I thought the following will do:
gsub(pattern = " ([A-Z])", replacement = " {\\1}",
x=exampledata,
ignore.case=FALSE)
Unfortunately, the actual output was:
"This {i}s {o}ne {i}tem" "This {i}s {A}nother {O}ne"
"And {s}o {i}s
{T}his"
But what I wanted was actually:
"This is one item" "This is {A}nother {O}ne" "And so
is {T}his"
Can anyone tell me what I should change. Should be fairly easy for people
with more experience than me using regular expressions, I guess.
Thanks,
Roland
P.S. The background is my bibliography-file for BibTeX. If the title field
has some content like "An analysis of Denmark", it would actually turn
out
to be "An analysis of denmark" in my dvi-document. Of course, R is not
the
appropriate tool for this. But apart from the little problem outlined above,
I had a function doing what I wanted in less than 10 minutes.
+++++
This mail has been sent through the MPI for Demographic Rese...{{dropped}}
This appears to be a bug. Please try
gsub(pattern = " ([A-Z])", replacement = " {\\1}",
x=exampledata, perl=TRUE)
On Thu, 22 Jul 2004, Rau, Roland wrote:
> Dear All,
>
> I have these data:
>
> exampledata <- c("This is one item", "This is Another
One", "And so is
> This")
>
> I would like to find each occurence of a blank space followed by a Capital
> Letter and replace it by a blank space, a left curly brace, the respective
> Capital Letter, and then a right curly brace.
>
> I thought the following will do:
> gsub(pattern = " ([A-Z])", replacement = " {\\1}",
x=exampledata,
> ignore.case=FALSE)
>
> Unfortunately, the actual output was:
> "This {i}s {o}ne {i}tem" "This {i}s {A}nother {O}ne"
"And {s}o {i}s
> {T}his"
>
> But what I wanted was actually:
> "This is one item" "This is {A}nother {O}ne"
"And so is {T}his"
>
> Can anyone tell me what I should change. Should be fairly easy for people
> with more experience than me using regular expressions, I guess.
>
> Thanks,
> Roland
>
> P.S. The background is my bibliography-file for BibTeX. If the title field
> has some content like "An analysis of Denmark", it would actually
turn out
> to be "An analysis of denmark" in my dvi-document. Of course, R
is not the
> appropriate tool for this. But apart from the little problem outlined
above,
> I had a function doing what I wanted in less than 10 minutes.
>
>
> +++++
> This mail has been sent through the MPI for Demographic Rese...{{dropped}}
>
> ______________________________________________
> R-help at stat.math.ethz.ch mailing list
> https://www.stat.math.ethz.ch/mailman/listinfo/r-help
> PLEASE do read the posting guide!
http://www.R-project.org/posting-guide.html
>
>
--
Brian D. Ripley, ripley at stats.ox.ac.uk
Professor of Applied Statistics, http://www.stats.ox.ac.uk/~ripley/
University of Oxford, Tel: +44 1865 272861 (self)
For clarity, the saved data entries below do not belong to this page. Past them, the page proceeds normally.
/-!
# Index-two descent of abstract CM types, I: the dictionary `CMF G c ≃ CMF H c × CMF H c`

Let `G` be a finite group, `c ∈ G` a CENTRAL involution, `H ≤ G` a subgroup of INDEX TWO containing `c`, and `x ∈ G ∖ H` (so `G = H ⊔ xH`).
An abstract CM type `Ψ` of `(G, c)` (`Ψ ⊔ cΨ = G`) restricts to the two cosets:

  `res₀ Ψ = Ψ ∩ H` and `res₁ Ψ = x⁻¹(Ψ ∩ xH) = {h ∈ H | x·h ∈ Ψ}`,

both abstract CM types of `(H, c)`, and conversely two types `Ψ₀, Ψ₁` of `(H, c)` glue to `glue Ψ₀ Ψ₁ = Ψ₀ ⊔ x·Ψ₁`; this is the bijection
**`typePairEquiv : CMF G c ≃ CMF H c × CMF H c`** (§2) — seat b09's «GENERAL REMARK» of the octic road map
(`HOME/pub-hodgecm2-b09/lean-g32/QUARTIC-TWIST.md` PART VI: «the octic type space is the SQUARE of the quartic one») in the intrinsic currency, for
EVERY index-two subgroup through `c`: the `2^{j+1}`-ic twists `ℤ/2^{j+1} × B ⊃ ℤ/2^j × B`, the dicyclic / generalised-quaternion / twisted-dihedral /
`ℤ/2m × ℤ/2` types over their cyclic subgroup of index two, `Q₈ ⊃ ℤ/4`, … .

* §1 the coset calculus of an index-two subgroup (`inv_mul_mem_of_not_mem`, `mul_not_mem_of_not_mem`, …);
* §2 `res₀`, `res₁`, `glue`, `typePairEquiv` and their membership lemmas (`coe_mem_iff`, `mul_mem_iff`, `mem_glue_coe`, `mem_glue_mul`);
* §3 **base change along `H` is diagonal** (`res₀_rt_coe`, `res₁_rt_coe`), in particular conjugation (`res₀_rt_self`, `res₁_rt_self`); base change along
  `x` swaps the coordinates up to `x`-conjugation and an `x²`-shift (`coe_mem_res₀_rt_iff`, `mem_res₁_rt_iff`, raw forms);
* §4 **flips**: a flip at a place of `H` flips the `0`-coordinate only (`res₀_oflipCM_coe`, `res₁_oflipCM_coe`), a flip at a place of `xH` flips the
  `1`-coordinate only (`res₀_oflipCM_mul`, `res₁_oflipCM_mul`) — so a rank-four face of `G` is a face of `H` in one coordinate (both places in one
  coset) or a MIXED square (one place in each coset); part II (`Census/IndexTwoDescentHodge.lean`) draws the consequences for `hodgeSpan`.

## References
* [Pohlmann1968] H. Pohlmann, Algebraic cycles on abelian varieties of complex multiplication type, Ann. of Math. 88 (1968), Thm 1.
-/

namespace Summit.HodgeConjecture.CorCM.Census.IndexTwoDescent
import Summits.QuantumFields.YangMills.Theses.FixedTorusFirst
import Summits.QuantumFields.YangMills.Theorems.FixedTorusFirstTorusHankelCeiling
import Summits.QuantumFields.YangMills.Theorems.FixedTorusFirstTorusHankelLongitudinal
import Summits.QuantumFields.YangMills.Theorems.FixedTorusFirstSomeTorusDetector
import Summits.QuantumFields.YangMills.Theorems.FixedTorusFirstAssembly

/-!
# Route `FixedTorusFirst`: the crux `SomeTorusFloors` (stmt-QuantumFields-27354) FROM the two remaining cruxes of
LINE g11-2 «engine tori» — `SomeTorusEdgeBit` (24174) and the residual `SkewOnSomeTorus` (24178)

Ideator seat ym-idea-8 g11 (lens «dual»).  All three support items of the line are now in the tree BY NAME:
`TorusHankelCeiling` (`fixedTorusFirst_torusHankelCeiling`, p704149), `TorusHankelLongitudinal`
(`fixedTorusFirst_torusHankelLongitudinal`, p704218) and `SomeTorusDetector` (`Theorems.fixedTorusFirst_someTorusDetector_proof`,
p708347 — blind sequential extraction p707587 ★ ym-spine-19353-p1, blind rigidity p705845 ym-line-sfw-p2-w4, compact-support
transfer p707314 and composition p707923 this seat).  Hence the route's rank-2 crux `SomeTorusFloors` (floors (i) and (ii) on SOME
torus per physical size) follows from the UV engine bit on the engine tori and the clause-(ii) residual alone — this is the inner
`?_` of the route's certified `closes` (rev 1, commit ca4f807b34ad), moved Theorems-side so that the ledger census can count
27354 as «= 24174 + 24178», nothing more:

  `someTorusFloors_of_cruxes : SomeTorusEdgeBit → SkewOnSomeTorus → SomeTorusFloors`.

With the route's landed `Assembly` (`Theorems.fixedTorusFirst_assembly` : `SomeTorusFloors → FiniteSizeInsensitivity → NT`)
this gives `NT` from exactly {24174, 24178, 27355} (`nt_of_cruxes` below) — an implication only.

HONEST LABEL: no crux is proved here; `SomeTorusEdgeBit` (UV engine node, = 24146 restricted to engine tori),
`SkewOnSomeTorus` (NT clause (ii) residual) and `FiniteSizeInsensitivity` (IR) are OPEN; `NT`, rung R2a and the Yang–Mills
mass gap are NOT proved.
-/

set_option autoImplicit false

namespace Summit.QuantumFields.YangMills.Cruxes.FixedTorusFirstEngineTori

open Summit.QuantumFields.YangMills.Theses.FixedTorusFirst
open MeasureTheory

/-- **`SomeTorusEdgeBit → SkewOnSomeTorus → SomeTorusFloors`** (crux 27354 from cruxes 24174 + 24178, the three supports
plugged in by name). -/
theorem someTorusFloors_of_cruxes (hB : SomeTorusEdgeBit) (hS : SkewOnSomeTorus) : SomeTorusFloors := by
  intro G _ _ _ _ hG
  letI : MeasurableSpace G := borel G
  haveI : BorelSpace G := ⟨rfl⟩
  obtain ⟨r, a, Lsel, ha, hlim, hgrow, hEdge, hN⟩ := hB G hG
  -- RP supports along the engine tori: EDGE_T ⇒ BDD6_T ⇒ LONG6_T (landed)
  have hBdd := fixedTorusFirst_torusHankelCeiling G hG r a Lsel ha hlim hgrow hEdge
  have hLong := fixedTorusFirst_torusHankelLongitudinal G hG r a Lsel ha hlim hgrow hBdd
  -- clause (i): the blind universal detector along the engine tori (landed); clause (ii): the residual at the same data
  exact ⟨r, a, ha, hlim,
    Summit.QuantumFields.YangMills.Theorems.fixedTorusFirst_someTorusDetector_proof G hG r a Lsel ha hlim hgrow hBdd hLong hN,
    hS G hG r a Lsel ha hlim hgrow hEdge hN⟩

/-- **`NT` from exactly the route's three open cruxes** (24174, 24178, 27355), via the landed `Assembly`. Implication only. -/
theorem nt_of_cruxes (hB : SomeTorusEdgeBit) (hS : SkewOnSomeTorus) (h2 : FiniteSizeInsensitivity) :
    Summit.QuantumFields.YangMills.Theses.BalabanLadder.NT :=
  Summit.QuantumFields.YangMills.Theorems.fixedTorusFirst_assembly (someTorusFloors_of_cruxes hB hS) h2

end Summit.QuantumFields.YangMills.Cruxes.FixedTorusFirstEngineTori
import Summits.Ventures.CertifiedArithmetic.LowPrec.GemmThetaLawGenE2M3
import Summits.Ventures.CertifiedArithmetic.LowPrec.GemmThetaLawGenBinary32

/-!
# The E2M3×E2M3 law is a θ-certificate at every precision `p ≥ 12`; the binary32 envelope

HONEST FRAMING (venture CertifiedArithmetic / cell `pub-lowprec`, seat gemm, gen 13): certified
error envelopes and provably optimal rounding/accumulation schemes for low-precision formats under
stated cost models; every table by two implementations; no hardware or vendor claims.

`thetaCert_e2m3Law`: the kernel tables `lawCheck_e2m3` (46,348 classes), `contOK_e2m3`,
`succOK_e2m3`, `lam_bound_e2m3` read through the landed law-generic soundness theorem
`LawData.lawCheck_cert` (`GemmThetaLawGenCert.lean`) give `ThetaCertificate φ Π S ψ θ ρ β_pair κ`
for EVERY accumulator format `φ` with `manBits ≥ 11` (`p ≥ 12`), `qexp φ ≤ -6`, `2^(manBits+14) ≤
maxRat φ`, for the product alphabet E2M3×E2M3 (grid `2^-6`) under sequential round-to-nearest-even
accumulation; `abs_dot_err_le_e2m3_Binary32` is the binary32 instance (`p = 24`) as a two-sided
all-`n` envelope via `ThetaCertificate.abs_err_le`, with every E2M3×E2M3 product a letter
(`mul_mem_PiL_e2m3`, kernel over all pairs of magnitudes through `PiL_of_magTest`). This is the
SUP side of gemm.tex Thm t:thetap6 (E2M3 row) for every `p ≥ 12`; the attainment side and `p < 12`
remain the two-implementation finite case analysis (not kernel-checked).
-/

namespace Literature.ComputerArithmetic.FloatingPoint

namespace MiniFloat

open Finset

namespace ThetaLaw

/-- KERNEL FACT: continuity of the `ψ` tables of the E2M3×E2M3 law. [cell] -/
theorem contOK_e2m3 : e2m3Law.contOK = true := by decide

/-- KERNEL FACT: every successor-vertex class list of the E2M3×E2M3 law serves `T = 0`
(`LawData.succOK`, the supplement of `GemmThetaLawGenSucc.lean`). [cell] -/
theorem succOK_e2m3 : e2m3Law.succOK = true := by decide +kernel

/-- KERNEL FACT: the letters of the E2M3×E2M3 law are at most `3600` grid units. [cell] -/
theorem lam_bound_e2m3 : ∀ z ∈ e2m3Law.lam, z.natAbs ≤ 3600 := by decide +kernel

/-- THE E2M3×E2M3 LAW IS A θ-CERTIFICATE AT EVERY PRECISION `p ≥ 12` (grid `2^-6`; exponent range
`qexp ≤ -6`, `2^(m+14) ≤ maxRat`): `θ = (5M + 8)/252 = (5·2^(p-3) + 2)/63`, `ρ = 63 / 2`, `β_pair
= 191 / 2`, `κ = 2^10/(24·2^m + 32)`. [cell; kernel tables + the landed soundness theorem
`lawCheck_cert`] -/
theorem thetaCert_e2m3Law (φ : Format) (hm : 11 ≤ φ.manBits) (hq : φ.qexp ≤ -6)
    (hR : (2 : ℚ) ^ (φ.manBits + 14) ≤ φ.maxRat) :
    ThetaCertificate φ (e2m3Law.PiL 6) (e2m3Law.SL 6 φ) (e2m3Law.psiL 6 φ)
      (e2m3Law.thetaL φ.manBits) e2m3Law.rhoL e2m3Law.betaL
      (e2m3Law.kappaL φ.manBits) := by
  obtain ⟨h1, h2, h3, h4⟩ := pow_params (a := 10) (by omega : 10 + 1 ≤ φ.manBits)
  exact e2m3Law.lawCheck_cert lawCheck_e2m3 contOK_e2m3 succOK_e2m3
    (K := 2 ^ (φ.manBits - 10)) h1 (by rw [show e2m3Law.M0 = 2 ^ 10 from rfl]; exact h2) h3 h4
    (fun h => absurd h (by decide)) (G := 6) (by exact_mod_cast hq) hR
    (lam_small (c := 12) (by norm_num) lam_bound_e2m3 (by omega))
    (show (0 : ℤ) < 5 * 2 ^ φ.manBits + 8 by positivity) (by decide) (by decide)
    (show (0 : ℤ) < 24 * 2 ^ φ.manBits + 32 by positivity)

/-- The quanta of E2M3 and E2M3 multiply to `2^-6`. [cite: RouhaniEtAl2023MX, Table 1] -/
theorem quantum_e2m3 : Format.E2M3.quantum * Format.E2M3.quantum = 1 / 2 ^ 6 := by
  rw [Format.E2M3_maxRat.2]; norm_num

/-- EVERY `E2M3·E2M3` PRODUCT IS A LETTER of the E2M3×E2M3 law (grid `2^-6`). [cell, kernel: all
64·64 pairs of magnitudes in quanta against `0 :: X` through `PiL_of_magTest`] -/
theorem mul_mem_PiL_e2m3 (a : MiniFloat Format.E2M3) (b : MiniFloat Format.E2M3) :
    e2m3Law.PiL 6 (a.toRat * b.toRat) :=
  PiL_of_magTest _ _ quantum_e2m3 (by decide +kernel) a b

/-- binary32 satisfies the format hypotheses of `thetaCert_e2m3Law` (`manBits = 23`,
`qexp = -149 ≤ -6`, `2^37 ≤ maxRat`). [cite: IEEE7542019, Table 3.5] -/
theorem Binary32_hyps_e2m3 : Format.Binary32.manBits = 23 ∧ Format.Binary32.qexp ≤ -6 ∧
    (2 : ℚ) ^ (Format.Binary32.manBits + 14) ≤ Format.Binary32.maxRat := by
  refine ⟨rfl, by decide, ?_⟩
  rw [Format.Binary32_maxRat.1, show Format.Binary32.manBits = 23 from rfl]
  norm_num

/-- THE LAW'S CONSTANTS AT `p = 24` (binary32): `θ`, `κ`, `ρ`, `β_pair`. [cell] -/
theorem lawConstants_e2m3_Binary32 :
    e2m3Law.thetaL 23 = 499322 / 3 ∧ e2m3Law.kappaL 23 = 32 / 6291457 ∧
    e2m3Law.rhoL = 63 / 2 ∧ e2m3Law.betaL = 191 / 2 := by
  have hB : e2m3Law.Bj 10 = 24 := by decide
  have hS : e2m3Law.Sj 10 = 32 := by decide
  simp only [LawData.thetaL, LawData.kappaL, LawData.rhoL, LawData.betaL,
    show e2m3Law.kb = 10 from rfl, hB, hS, show e2m3Law.th1 = 5 from rfl,
    show e2m3Law.th0 = 8 from rfl, show e2m3Law.thD = 252 from rfl,
    show e2m3Law.rhoN = 63 from rfl, show e2m3Law.rhoD = 2 from rfl,
    show e2m3Law.betaN = 191 from rfl, show e2m3Law.betaD = 2 from rfl]
  norm_num

/-- E2M3×E2M3 PRODUCTS INTO binary32, SEQUENTIAL RNE, EVERY `n = m + 1`: the two-sided all-`n`
envelope `|ŝ - Σ a_j b_j| ≤ (1 - θ/(m + θ(1 + max ρ β_pair + κ)))·Σ|a_j b_j|` with the law's
constants at `p = 24` (`lawConstants_e2m3_Binary32`). [cell, gemm.tex Thm t:thetap6 (E2M3 row) +
Prop. Θ(i)] -/
theorem abs_dot_err_le_e2m3_Binary32 (a : ℕ → MiniFloat Format.E2M3)
    (b : ℕ → MiniFloat Format.E2M3) (m : ℕ) :
    |(seqSum Format.Binary32 (fun j => (a j).toRat * (b j).toRat) m).toRat
        - ∑ j ∈ range (m + 1), (a j).toRat * (b j).toRat|
      ≤ (1 - e2m3Law.thetaL 23 / (m + e2m3Law.thetaL 23 *
          (1 + (max e2m3Law.rhoL e2m3Law.betaL + e2m3Law.kappaL 23))))
          * ∑ j ∈ range (m + 1), |(a j).toRat * (b j).toRat| := by
  obtain ⟨h1, h2, h3⟩ := Binary32_hyps_e2m3
  have hc := thetaCert_e2m3Law Format.Binary32 (by rw [h1]; norm_num) h2 h3
  rw [h1] at hc
  exact hc.abs_err_le (fun q hq => PiL_neg _ _ hq) _ (fun j => mul_mem_PiL_e2m3 (a j) (b j)) m

end ThetaLaw

end MiniFloat

end Literature.ComputerArithmetic.FloatingPoint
1 South Parks Road, +44 1865 272866 (PA)
Oxford OX1 3TG, UK Fax: +44 1865 272595
Another solution (that is correct in other locales than C, since I see
you are not in an English locale).
gsub(pattern = " ([[:upper:]])", replacement = " {\\1}",
x=exampledata)
I think this _is_ the problem, as in your locale (and in en_GB) the sort
order is probably something like
aAbB...zZ
Or just try the C locale.
On Thu, 22 Jul 2004, Prof Brian Ripley wrote:
> This appears to be a bug. Please try
>
> gsub(pattern = " ([A-Z])", replacement = " {\\1}",
x=exampledata, perl=TRUE)
>
>
>
> On Thu, 22 Jul 2004, Rau, Roland wrote:
>
> > Dear All,
> >
> > I have these data:
> >
> > exampledata <- c("This is one item", "This is
Another One", "And so is
> > This")
> >
> > I would like to find each occurence of a blank space followed by a
Capital
> > Letter and replace it by a blank space, a left curly brace, the
respective
> > Capital Letter, and then a right curly brace.
> >
> > I thought the following will do:
> > gsub(pattern = " ([A-Z])", replacement = " {\\1}",
x=exampledata,
> > ignore.case=FALSE)
> >
> > Unfortunately, the actual output was:
> > "This {i}s {o}ne {i}tem" "This {i}s {A}nother
{O}ne" "And {s}o {i}s
> > {T}his"
> >
> > But what I wanted was actually:
> > "This is one item" "This is {A}nother {O}ne"
"And so is {T}his"
> >
> > Can anyone tell me what I should change. Should be fairly easy for
people
> > with more experience than me using regular expressions, I guess.
> >
> > Thanks,
> > Roland
> >
> > P.S. The background is my bibliography-file for BibTeX. If the title
field
> > has some content like "An analysis of Denmark", it would
actually turn out
> > to be "An analysis of denmark" in my dvi-document. Of
course, R is not the
> > appropriate tool for this. But apart from the little problem outlined
above,
> > I had a function doing what I wanted in less than 10 minutes.
> >
> >
> > +++++
> > This mail has been sent through the MPI for Demographic
Rese...{{dropped}}
> >
> > ______________________________________________
> > R-help at stat.math.ethz.ch mailing list
> > https://www.stat.math.ethz.ch/mailman/listinfo/r-help
> > PLEASE do read the posting guide!
http://www.R-project.org/posting-guide.html
> >
> >
>
>
--
Brian D. Ripley, ripley at stats.ox.ac.uk
Professor of Applied Statistics, http://www.stats.ox.ac.uk/~ripley/
University of Oxford, Tel: +44 1865 272861 (self)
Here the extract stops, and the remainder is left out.